Proteomics researchers benefit—or suffer, depending on the point of view—from a plethora of file formats with which to store data. Some may be used because of personal preference, while others because of instrument manufacturer specifications. Although all formats store mass spectrometry data, their incompatibility may not allow exchange or comparison between studies. Furthermore, the situation also makes sharing data publicly more complex, presenting barriers to understanding beyond a proteomics bioinformatics community.
Members of the Proteomics Standards Initiative (PSI) within the Human Proteome Organization (HUPO) have released mzTab, a data exchange format both compatible with mzML, an XML-based file format developed to store primary MS spectral and chromatogram data, and accessible by other proteomics data analysis tools.1 Developed according to unified standardized data reporting guidelines as a supplement to XML-based file formats, mzTab enables dissemination of valuable proteomics results to a wider biological community. According to authors Griss et al. (2014), specific knowledge of bioinformatics and computational proteomics is not required to access the data. Moreover, the mzTab format enables access to converter tools for public repository uploads.
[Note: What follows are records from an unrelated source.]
/-- **`f ∪ g` is a coboundary if `f` is principal**: for `f(x) = x v - v`,
`f ∪ g = d H` with `H(x, y) = ⟨x v, g y - g x⟩`. [folklore] -/
theorem cupClass_eq_zero_of_left (f : contOneCocycles X) (g : contOneCocycles Y)
    (hf : oneCocycleClass X f = 0) : φ.cupClass f g = 0 := by
  obtain ⟨v, hv⟩ := (oneCocycleClass_eq_zero_iff X f).1 hf
  unfold cupClass
  rw [cxClass_eq_zero_iff _ 2 3 up_nat_next_two 1 up_nat_prev_two]
  -- `x v = f x + v`, continuous in `x`
  have hxv : ∀ x, X.ρ x v = f.1 x + v := fun x => by rw [hv x, sub_add_cancel]
  let H : C(G × G, Z) :=
    ⟨fun p => φ.toLin (f.1 p.1 + v) (g.1 p.2 - g.1 p.1),
      φ.continuous_toLin.comp (((f.1.continuous.comp continuous_fst).add continuous_const).prodMk
        ((g.1.continuous.comp continuous_snd).sub (g.1.continuous.comp continuous_fst)))⟩
  have hH : ∀ x y, H (x, y) = φ.toLin (f.1 x + v) (g.1 y - g.1 x) := fun _ _ => rfl
  have hHinv : ∀ (s x y : G), Z.ρ s (H (s⁻¹ * x, s⁻¹ * y)) = H (x, y) := by
    intro s x y
    rw [hH, hH, ← φ.toLin_smul, map_sub, contOneCocycles.apply_smul_inv_mul,
      contOneCocycles.apply_smul_inv_mul, sub_sub_sub_cancel_right, ← hxv,
      ← ContinuousLinearMap.comp_apply, ← ContinuousLinearMap.mul_def, ← map_mul,
      mul_inv_cancel_left, hxv]
  refine ⟨oneCochainOfFun H hHinv, Subtype.ext ?_⟩
  refine ContinuousMap.ext fun x => ContinuousMap.ext fun y => ContinuousMap.ext fun z => ?_
  rw [d_one_two_apply, oneCochainOfFun_apply, oneCochainOfFun_apply, oneCochainOfFun_apply,
    cupTwoCochain_apply, hH, hH, hH]
  simp only [map_sub, map_add, LinearMap.sub_apply, LinearMap.add_apply]
  abel

/-- **`f ∪ g` is a coboundary if `g` is principal**: for `g(y) = y w - w`,
`f ∪ g = d H` with `H(x, y) = ⟨f x - f y, y w⟩`. [folklore] -/
theorem cupClass_eq_zero_of_right (f : contOneCocycles X) (g : contOneCocycles Y)
    (hg : oneCocycleClass Y g = 0) : φ.cupClass f g = 0 := by
  obtain ⟨w, hw⟩ := (oneCocycleClass_eq_zero_iff Y g).1 hg
  unfold cupClass
  rw [cxClass_eq_zero_iff _ 2 3 up_nat_next_two 1 up_nat_prev_two]
  have hyw : ∀ y, Y.ρ y w = g.1 y + w := fun y => by rw [hw y, sub_add_cancel]
  let H : C(G × G, Z) :=
    ⟨fun p => φ.toLin (f.1 p.1 - f.1 p.2) (g.1 p.2 + w),
      φ.continuous_toLin.comp (((f.1.continuous.comp continuous_fst).sub
        (f.1.continuous.comp continuous_snd)).prodMk
        ((g.1.continuous.comp continuous_snd).add continuous_const))⟩
  have hH : ∀ x y, H (x, y) = φ.toLin (f.1 x - f.1 y) (g.1 y + w) := fun _ _ => rfl
  have hHinv : ∀ (s x y : G), Z.ρ s (H (s⁻¹ * x, s⁻¹ * y)) = H (x, y) := by
    intro s x y
    rw [hH, hH, ← φ.toLin_smul, map_sub, contOneCocycles.apply_smul_inv_mul,
      contOneCocycles.apply_smul_inv_mul, sub_sub_sub_cancel_right, ← hyw,
      ← ContinuousLinearMap.comp_apply, ← ContinuousLinearMap.mul_def, ← map_mul,
      mul_inv_cancel_left, hyw]
  refine ⟨oneCochainOfFun H hHinv, Subtype.ext ?_⟩
  refine ContinuousMap.ext fun x => ContinuousMap.ext fun y => ContinuousMap.ext fun z => ?_
  rw [d_one_two_apply, oneCochainOfFun_apply, oneCochainOfFun_apply, oneCochainOfFun_apply,
    cupTwoCochain_apply, hH, hH, hH]
  simp only [map_sub, map_add, LinearMap.sub_apply]
  abel

/-- `[f ∪ g]` depends only on the class of `f`. [folklore] -/
theorem cupClass_congr_left {f f' : contOneCocycles X} (g : contOneCocycles Y)
    (h : oneCocycleClass X f = oneCocycleClass X f') : φ.cupClass f g = φ.cupClass f' g := by
  have h0 : oneCocycleClass X (f - f') = 0 := by rw [oneCocycleClass_sub, h, sub_self]
  have h1 := φ.cupClass_eq_zero_of_left (f - f') g h0
  rwa [cupClass_sub_left, sub_eq_zero] at h1

/-- `[f ∪ g]` depends only on the class of `g`. [folklore] -/
theorem cupClass_congr_right (f : contOneCocycles X) {g g' : contOneCocycles Y}
    (h : oneCocycleClass Y g = oneCocycleClass Y g') : φ.cupClass f g = φ.cupClass f g' := by
  have h0 : oneCocycleClass Y (g - g') = 0 := by rw [oneCocycleClass_sub, h, sub_self]
  have h1 := φ.cupClass_eq_zero_of_right f (g - g') h0
  rwa [cupClass_sub_right, sub_eq_zero] at h1

/-- `[f ∪ g]` computed on chosen representatives of the classes of `f` and `g`. [folklore] -/
theorem cupClass_surjInv (f : contOneCocycles X) (g : contOneCocycles Y) :
    φ.cupClass (surjInv (oneCocycleClass_surjective X) (oneCocycleClass X f))
        (surjInv (oneCocycleClass_surjective Y) (oneCocycleClass Y g)) = φ.cupClass f g :=
  (φ.cupClass_congr_left _ (surjInv_eq (oneCocycleClass_surjective X) _)).trans
    (φ.cupClass_congr_right _ (surjInv_eq (oneCocycleClass_surjective Y) _))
mzTab provides a simple and consistent tabular layout that displays mass spectrometry data in a dynamic and flexible format for reporting at a number of levels. The program displays data as identities, basic quantitative information, and metadata that relates to the experimental design. The program can be used alone or in conjunction with mzML; it also allows export from mzIdentML and mzQuantML files. The mzTab data can be imported into various statistical packages, –omics tools and Web-based apps, and the file contents are accessible to scripting languages. Information for developers is available online to facilitate further integration of mzTab into proteomics bioinformatics tools.
There are five sections within an mzTab file: metadata plus identification data for proteins, peptides, peptide spectral matches and small molecules. These sections make two types of information available: identity and quantitation.
The metadata section within mzTab is customizable enough to allow varying levels of reporting, from summaries to outputs that are more complete. It also maintains the minimum standards for accompanying information suggested by the HUPO PSI MIAPE (Minimum Information about a Proteomics Experiment) guidelines. mzTab also upholds the CIMR (Core Information for Metabolomics Reporting) guidelines for metabolomics data reporting.
Peptide and protein identity reporting within mzTab can reflect association with multiple search engines used to generate the findings. Furthermore, mzTAB assigns scores to these as associated with the data. In addition to reporting quantitation results, mzTab can also denote presence and position of modifications within the analytes detected.
In addition to providing a simplified format for exchanging data, Griss et al. suggest that mzTab could also be valuable for standardizing the supplementary information that authors are required to provide with paper submissions. MzTab is available for download online along with information for new users.
1. Griss, S.J., et al. (2014) “The mzTab data exchange format: Communicating mass-spectrometry-based proteomics and metabolomics experimental results to a wider audience,” Molecular & Cellular Proteomics, 13 (pp. 2765–75). doi: 10.1074/mcp.O113.036681.